ASSIGNMENT –
Two lines in the data below mark the range: the one with "sequence of degree" and the one with "realizability is vacuous". Return both, along with every line between them, exactly.

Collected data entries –
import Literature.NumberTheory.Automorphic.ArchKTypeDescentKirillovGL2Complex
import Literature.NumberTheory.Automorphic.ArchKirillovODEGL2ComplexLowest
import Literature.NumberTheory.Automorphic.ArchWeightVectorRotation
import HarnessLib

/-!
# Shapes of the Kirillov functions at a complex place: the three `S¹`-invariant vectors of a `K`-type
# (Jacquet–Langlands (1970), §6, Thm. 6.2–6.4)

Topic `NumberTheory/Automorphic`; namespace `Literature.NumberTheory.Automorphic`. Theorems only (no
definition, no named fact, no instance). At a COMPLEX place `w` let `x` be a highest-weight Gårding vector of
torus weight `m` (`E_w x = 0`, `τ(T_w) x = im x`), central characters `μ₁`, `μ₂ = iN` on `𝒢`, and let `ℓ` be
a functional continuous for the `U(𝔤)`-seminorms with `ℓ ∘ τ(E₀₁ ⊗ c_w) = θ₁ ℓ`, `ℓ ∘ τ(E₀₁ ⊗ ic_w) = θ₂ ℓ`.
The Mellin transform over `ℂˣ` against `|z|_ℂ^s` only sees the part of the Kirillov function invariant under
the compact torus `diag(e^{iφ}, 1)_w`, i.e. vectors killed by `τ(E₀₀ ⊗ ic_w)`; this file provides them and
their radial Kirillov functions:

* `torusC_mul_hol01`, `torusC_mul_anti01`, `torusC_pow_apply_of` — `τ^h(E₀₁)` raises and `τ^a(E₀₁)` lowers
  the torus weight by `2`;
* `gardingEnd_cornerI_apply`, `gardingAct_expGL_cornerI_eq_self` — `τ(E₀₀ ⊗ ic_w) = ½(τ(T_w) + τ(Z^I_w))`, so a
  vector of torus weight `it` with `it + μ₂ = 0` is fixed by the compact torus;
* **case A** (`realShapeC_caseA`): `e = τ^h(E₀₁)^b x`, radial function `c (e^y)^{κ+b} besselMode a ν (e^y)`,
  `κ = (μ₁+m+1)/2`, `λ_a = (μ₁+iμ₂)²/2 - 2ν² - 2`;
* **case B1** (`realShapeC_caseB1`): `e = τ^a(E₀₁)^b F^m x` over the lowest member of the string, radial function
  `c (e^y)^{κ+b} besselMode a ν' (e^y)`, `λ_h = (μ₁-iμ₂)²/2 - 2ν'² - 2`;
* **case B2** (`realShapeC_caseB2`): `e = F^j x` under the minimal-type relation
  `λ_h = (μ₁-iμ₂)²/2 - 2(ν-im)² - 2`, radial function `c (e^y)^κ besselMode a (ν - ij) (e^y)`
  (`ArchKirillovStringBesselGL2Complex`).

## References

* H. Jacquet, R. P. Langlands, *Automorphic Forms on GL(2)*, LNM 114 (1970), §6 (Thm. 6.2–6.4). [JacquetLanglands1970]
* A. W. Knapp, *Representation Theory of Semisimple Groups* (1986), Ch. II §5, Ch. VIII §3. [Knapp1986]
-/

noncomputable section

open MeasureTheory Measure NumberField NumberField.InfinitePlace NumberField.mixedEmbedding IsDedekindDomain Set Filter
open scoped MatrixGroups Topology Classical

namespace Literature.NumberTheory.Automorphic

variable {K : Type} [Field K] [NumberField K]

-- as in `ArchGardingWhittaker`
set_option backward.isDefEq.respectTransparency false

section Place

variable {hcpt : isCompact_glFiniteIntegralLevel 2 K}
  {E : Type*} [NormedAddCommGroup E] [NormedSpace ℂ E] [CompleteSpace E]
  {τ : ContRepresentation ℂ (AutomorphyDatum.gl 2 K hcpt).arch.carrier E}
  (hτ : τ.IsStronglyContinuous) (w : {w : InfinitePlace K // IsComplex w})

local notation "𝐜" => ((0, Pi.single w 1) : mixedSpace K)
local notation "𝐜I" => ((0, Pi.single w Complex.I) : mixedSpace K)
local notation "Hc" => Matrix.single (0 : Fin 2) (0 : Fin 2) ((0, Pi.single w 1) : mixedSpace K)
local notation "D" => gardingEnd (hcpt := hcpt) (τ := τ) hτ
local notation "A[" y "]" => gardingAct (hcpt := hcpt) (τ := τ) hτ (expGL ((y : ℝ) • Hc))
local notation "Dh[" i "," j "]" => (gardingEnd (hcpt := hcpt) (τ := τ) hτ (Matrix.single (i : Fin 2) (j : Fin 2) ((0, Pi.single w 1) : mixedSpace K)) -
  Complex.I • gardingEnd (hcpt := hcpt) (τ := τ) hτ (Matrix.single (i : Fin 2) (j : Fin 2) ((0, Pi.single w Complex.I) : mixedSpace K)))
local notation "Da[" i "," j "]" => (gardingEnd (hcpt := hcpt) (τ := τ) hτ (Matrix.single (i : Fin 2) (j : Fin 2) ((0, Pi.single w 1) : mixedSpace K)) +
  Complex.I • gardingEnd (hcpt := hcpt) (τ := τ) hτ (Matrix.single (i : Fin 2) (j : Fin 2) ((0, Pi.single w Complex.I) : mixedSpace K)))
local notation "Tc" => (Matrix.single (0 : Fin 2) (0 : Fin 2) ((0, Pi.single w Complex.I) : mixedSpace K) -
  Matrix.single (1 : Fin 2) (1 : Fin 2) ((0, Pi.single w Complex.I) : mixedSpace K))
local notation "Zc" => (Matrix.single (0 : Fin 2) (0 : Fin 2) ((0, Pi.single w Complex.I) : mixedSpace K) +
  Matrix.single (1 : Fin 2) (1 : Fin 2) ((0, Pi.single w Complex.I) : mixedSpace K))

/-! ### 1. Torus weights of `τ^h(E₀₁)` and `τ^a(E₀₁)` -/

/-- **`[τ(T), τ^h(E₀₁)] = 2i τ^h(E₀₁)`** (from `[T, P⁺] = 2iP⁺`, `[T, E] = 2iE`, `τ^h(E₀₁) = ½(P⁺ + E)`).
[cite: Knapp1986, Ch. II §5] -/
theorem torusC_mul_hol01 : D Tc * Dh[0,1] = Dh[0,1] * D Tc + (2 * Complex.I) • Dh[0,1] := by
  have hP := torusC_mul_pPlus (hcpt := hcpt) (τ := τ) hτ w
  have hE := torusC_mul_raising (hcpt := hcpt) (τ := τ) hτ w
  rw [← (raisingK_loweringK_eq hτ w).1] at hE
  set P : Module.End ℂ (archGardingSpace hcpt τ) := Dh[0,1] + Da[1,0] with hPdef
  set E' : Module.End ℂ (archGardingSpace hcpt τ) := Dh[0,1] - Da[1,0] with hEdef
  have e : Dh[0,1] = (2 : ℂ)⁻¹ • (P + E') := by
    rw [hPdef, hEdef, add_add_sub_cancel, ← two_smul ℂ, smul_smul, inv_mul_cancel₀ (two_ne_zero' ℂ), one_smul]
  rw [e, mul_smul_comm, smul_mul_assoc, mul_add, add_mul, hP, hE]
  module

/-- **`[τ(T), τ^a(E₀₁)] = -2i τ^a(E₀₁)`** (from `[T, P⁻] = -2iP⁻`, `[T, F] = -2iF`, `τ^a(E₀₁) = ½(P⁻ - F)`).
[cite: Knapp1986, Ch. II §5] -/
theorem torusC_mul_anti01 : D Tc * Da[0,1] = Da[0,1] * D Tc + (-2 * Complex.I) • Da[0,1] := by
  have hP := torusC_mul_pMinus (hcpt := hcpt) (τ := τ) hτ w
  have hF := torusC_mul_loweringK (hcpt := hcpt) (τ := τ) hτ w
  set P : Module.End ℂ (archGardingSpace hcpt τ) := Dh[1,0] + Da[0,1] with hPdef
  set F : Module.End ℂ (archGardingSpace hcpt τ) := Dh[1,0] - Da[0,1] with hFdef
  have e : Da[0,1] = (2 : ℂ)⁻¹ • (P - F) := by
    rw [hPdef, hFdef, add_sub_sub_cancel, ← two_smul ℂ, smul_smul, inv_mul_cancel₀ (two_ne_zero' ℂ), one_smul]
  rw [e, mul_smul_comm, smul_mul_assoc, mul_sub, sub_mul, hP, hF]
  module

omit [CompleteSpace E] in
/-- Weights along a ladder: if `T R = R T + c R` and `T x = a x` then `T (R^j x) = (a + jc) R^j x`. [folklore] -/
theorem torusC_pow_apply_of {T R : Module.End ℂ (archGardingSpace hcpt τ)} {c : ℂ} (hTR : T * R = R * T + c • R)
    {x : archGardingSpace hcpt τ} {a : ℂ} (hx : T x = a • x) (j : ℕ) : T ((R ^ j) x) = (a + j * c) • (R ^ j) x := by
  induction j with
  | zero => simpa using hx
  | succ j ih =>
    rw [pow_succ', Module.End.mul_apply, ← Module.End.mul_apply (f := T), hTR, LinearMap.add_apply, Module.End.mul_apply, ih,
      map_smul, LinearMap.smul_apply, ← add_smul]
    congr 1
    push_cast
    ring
...
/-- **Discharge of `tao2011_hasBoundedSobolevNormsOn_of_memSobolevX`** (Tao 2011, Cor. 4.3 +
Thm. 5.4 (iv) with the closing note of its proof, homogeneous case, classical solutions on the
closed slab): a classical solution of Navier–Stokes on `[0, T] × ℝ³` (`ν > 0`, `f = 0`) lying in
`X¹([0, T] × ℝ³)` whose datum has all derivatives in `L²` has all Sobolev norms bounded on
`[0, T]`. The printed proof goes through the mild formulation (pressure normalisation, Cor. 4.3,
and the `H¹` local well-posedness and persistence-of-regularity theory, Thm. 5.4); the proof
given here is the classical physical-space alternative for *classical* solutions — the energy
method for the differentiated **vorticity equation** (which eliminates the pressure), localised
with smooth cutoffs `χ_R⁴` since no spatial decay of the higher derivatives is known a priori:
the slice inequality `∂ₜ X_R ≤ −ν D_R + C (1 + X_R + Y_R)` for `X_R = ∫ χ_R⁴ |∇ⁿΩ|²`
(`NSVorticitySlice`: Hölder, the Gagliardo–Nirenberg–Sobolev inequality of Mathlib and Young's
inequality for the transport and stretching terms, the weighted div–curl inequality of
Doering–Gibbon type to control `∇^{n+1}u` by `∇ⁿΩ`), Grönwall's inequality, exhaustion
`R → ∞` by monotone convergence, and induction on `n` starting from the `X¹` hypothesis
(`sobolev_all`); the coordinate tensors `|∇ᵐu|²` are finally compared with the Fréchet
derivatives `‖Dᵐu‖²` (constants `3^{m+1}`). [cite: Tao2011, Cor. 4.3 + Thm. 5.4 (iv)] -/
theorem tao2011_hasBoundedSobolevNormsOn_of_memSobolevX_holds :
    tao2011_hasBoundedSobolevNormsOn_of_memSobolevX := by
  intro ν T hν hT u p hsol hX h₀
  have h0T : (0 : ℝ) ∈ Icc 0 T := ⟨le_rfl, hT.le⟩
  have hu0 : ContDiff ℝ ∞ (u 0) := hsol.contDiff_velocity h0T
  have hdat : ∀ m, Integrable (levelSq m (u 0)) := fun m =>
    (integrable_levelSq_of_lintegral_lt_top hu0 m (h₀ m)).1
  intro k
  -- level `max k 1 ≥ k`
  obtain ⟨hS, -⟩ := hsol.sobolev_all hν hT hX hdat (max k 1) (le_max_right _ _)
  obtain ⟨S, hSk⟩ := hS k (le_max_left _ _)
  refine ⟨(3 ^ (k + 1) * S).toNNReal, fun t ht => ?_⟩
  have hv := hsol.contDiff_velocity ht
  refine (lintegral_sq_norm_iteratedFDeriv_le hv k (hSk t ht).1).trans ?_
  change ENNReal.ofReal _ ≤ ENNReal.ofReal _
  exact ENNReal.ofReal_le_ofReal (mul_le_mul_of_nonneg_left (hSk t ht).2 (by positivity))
---
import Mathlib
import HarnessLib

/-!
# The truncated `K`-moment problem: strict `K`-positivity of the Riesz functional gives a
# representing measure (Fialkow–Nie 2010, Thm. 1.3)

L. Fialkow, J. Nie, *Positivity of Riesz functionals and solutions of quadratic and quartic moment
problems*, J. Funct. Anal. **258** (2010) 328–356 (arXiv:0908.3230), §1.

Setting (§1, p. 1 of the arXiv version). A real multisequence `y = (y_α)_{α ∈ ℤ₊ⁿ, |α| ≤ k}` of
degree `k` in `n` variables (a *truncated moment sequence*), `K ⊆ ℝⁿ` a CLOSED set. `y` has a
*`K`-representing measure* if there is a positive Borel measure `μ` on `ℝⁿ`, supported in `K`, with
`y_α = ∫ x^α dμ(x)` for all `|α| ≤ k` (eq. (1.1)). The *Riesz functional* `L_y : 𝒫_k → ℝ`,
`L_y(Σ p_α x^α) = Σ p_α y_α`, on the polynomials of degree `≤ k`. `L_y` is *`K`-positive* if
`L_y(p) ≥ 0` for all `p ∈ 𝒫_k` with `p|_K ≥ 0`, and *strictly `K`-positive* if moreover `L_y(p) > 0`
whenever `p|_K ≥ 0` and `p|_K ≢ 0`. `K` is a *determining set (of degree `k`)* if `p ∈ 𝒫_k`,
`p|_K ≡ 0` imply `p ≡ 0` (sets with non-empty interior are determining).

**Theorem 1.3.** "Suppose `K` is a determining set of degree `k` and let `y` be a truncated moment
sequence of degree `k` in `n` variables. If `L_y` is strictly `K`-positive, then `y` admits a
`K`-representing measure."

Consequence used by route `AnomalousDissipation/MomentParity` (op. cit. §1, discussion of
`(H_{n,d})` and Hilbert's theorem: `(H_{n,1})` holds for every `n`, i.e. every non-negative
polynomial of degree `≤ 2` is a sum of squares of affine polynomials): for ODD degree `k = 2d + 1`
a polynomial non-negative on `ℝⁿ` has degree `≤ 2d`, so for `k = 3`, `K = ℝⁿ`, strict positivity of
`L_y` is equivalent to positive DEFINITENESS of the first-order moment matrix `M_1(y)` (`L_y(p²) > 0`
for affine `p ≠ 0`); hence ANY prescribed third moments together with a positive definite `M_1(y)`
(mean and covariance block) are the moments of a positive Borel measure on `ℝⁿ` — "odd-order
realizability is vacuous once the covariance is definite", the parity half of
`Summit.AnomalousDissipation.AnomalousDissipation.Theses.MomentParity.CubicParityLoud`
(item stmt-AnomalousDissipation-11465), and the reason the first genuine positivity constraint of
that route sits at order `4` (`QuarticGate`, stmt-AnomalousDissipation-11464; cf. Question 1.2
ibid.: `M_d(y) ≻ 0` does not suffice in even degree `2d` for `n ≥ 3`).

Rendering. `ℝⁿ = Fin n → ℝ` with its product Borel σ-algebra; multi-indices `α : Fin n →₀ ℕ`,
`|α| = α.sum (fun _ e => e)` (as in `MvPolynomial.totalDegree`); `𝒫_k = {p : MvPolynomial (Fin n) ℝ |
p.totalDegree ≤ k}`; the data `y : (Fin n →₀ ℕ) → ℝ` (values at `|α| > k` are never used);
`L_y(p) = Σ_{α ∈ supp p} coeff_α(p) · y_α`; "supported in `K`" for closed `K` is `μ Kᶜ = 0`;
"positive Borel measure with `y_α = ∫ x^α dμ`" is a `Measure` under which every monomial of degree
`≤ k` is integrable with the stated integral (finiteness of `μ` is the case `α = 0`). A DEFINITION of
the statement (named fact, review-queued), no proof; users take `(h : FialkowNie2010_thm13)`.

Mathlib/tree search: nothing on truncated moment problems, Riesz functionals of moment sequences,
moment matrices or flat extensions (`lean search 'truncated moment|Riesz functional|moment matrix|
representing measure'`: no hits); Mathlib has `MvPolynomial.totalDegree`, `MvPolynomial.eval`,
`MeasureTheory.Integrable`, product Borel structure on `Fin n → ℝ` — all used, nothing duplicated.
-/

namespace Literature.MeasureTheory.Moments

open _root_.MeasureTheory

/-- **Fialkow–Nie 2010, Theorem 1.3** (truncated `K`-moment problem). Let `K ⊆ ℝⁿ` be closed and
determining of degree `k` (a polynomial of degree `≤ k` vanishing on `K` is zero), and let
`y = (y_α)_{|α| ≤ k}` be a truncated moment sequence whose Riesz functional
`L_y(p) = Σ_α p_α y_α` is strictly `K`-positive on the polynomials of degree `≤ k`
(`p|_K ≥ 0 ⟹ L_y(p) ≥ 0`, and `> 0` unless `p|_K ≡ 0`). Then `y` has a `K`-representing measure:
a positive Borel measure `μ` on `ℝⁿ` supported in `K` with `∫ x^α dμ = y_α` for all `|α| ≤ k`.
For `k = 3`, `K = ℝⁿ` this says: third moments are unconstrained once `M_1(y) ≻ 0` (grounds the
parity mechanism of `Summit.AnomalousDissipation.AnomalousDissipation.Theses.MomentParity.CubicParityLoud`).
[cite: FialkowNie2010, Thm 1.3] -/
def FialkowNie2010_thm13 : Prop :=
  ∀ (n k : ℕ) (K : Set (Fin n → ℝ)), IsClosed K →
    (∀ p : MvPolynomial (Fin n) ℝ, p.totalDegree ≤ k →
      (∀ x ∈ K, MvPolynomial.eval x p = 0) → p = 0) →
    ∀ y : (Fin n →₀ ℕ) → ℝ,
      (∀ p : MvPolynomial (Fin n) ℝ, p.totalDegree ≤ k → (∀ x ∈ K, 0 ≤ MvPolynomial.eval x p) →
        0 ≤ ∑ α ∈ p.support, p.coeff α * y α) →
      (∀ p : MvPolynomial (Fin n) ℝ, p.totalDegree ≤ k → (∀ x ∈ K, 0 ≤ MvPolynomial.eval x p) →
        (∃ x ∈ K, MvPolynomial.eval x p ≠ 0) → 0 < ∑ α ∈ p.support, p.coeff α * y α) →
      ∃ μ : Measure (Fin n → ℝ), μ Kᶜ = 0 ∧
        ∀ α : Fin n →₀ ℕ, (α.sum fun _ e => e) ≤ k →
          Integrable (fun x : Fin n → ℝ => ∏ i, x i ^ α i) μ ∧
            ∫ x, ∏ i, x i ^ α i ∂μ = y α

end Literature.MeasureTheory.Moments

RESPONSE AREA –
sequence of degree `k` in `n` variables. If `L_y` is strictly `K`-positive, then `y` admits a
`K`-representing measure."

Consequence used by route `AnomalousDissipation/MomentParity` (op. cit. §1, discussion of
`(H_{n,d})` and Hilbert's theorem: `(H_{n,1})` holds for every `n`, i.e. every non-negative
polynomial of degree `≤ 2` is a sum of squares of affine polynomials): for ODD degree `k = 2d + 1`
a polynomial non-negative on `ℝⁿ` has degree `≤ 2d`, so for `k = 3`, `K = ℝⁿ`, strict positivity of
`L_y` is equivalent to positive DEFINITENESS of the first-order moment matrix `M_1(y)` (`L_y(p²) > 0`
for affine `p ≠ 0`); hence ANY prescribed third moments together with a positive definite `M_1(y)`
(mean and covariance block) are the moments of a positive Borel measure on `ℝⁿ` — "odd-order
realizability is vacuous once the covariance is definite", the parity half of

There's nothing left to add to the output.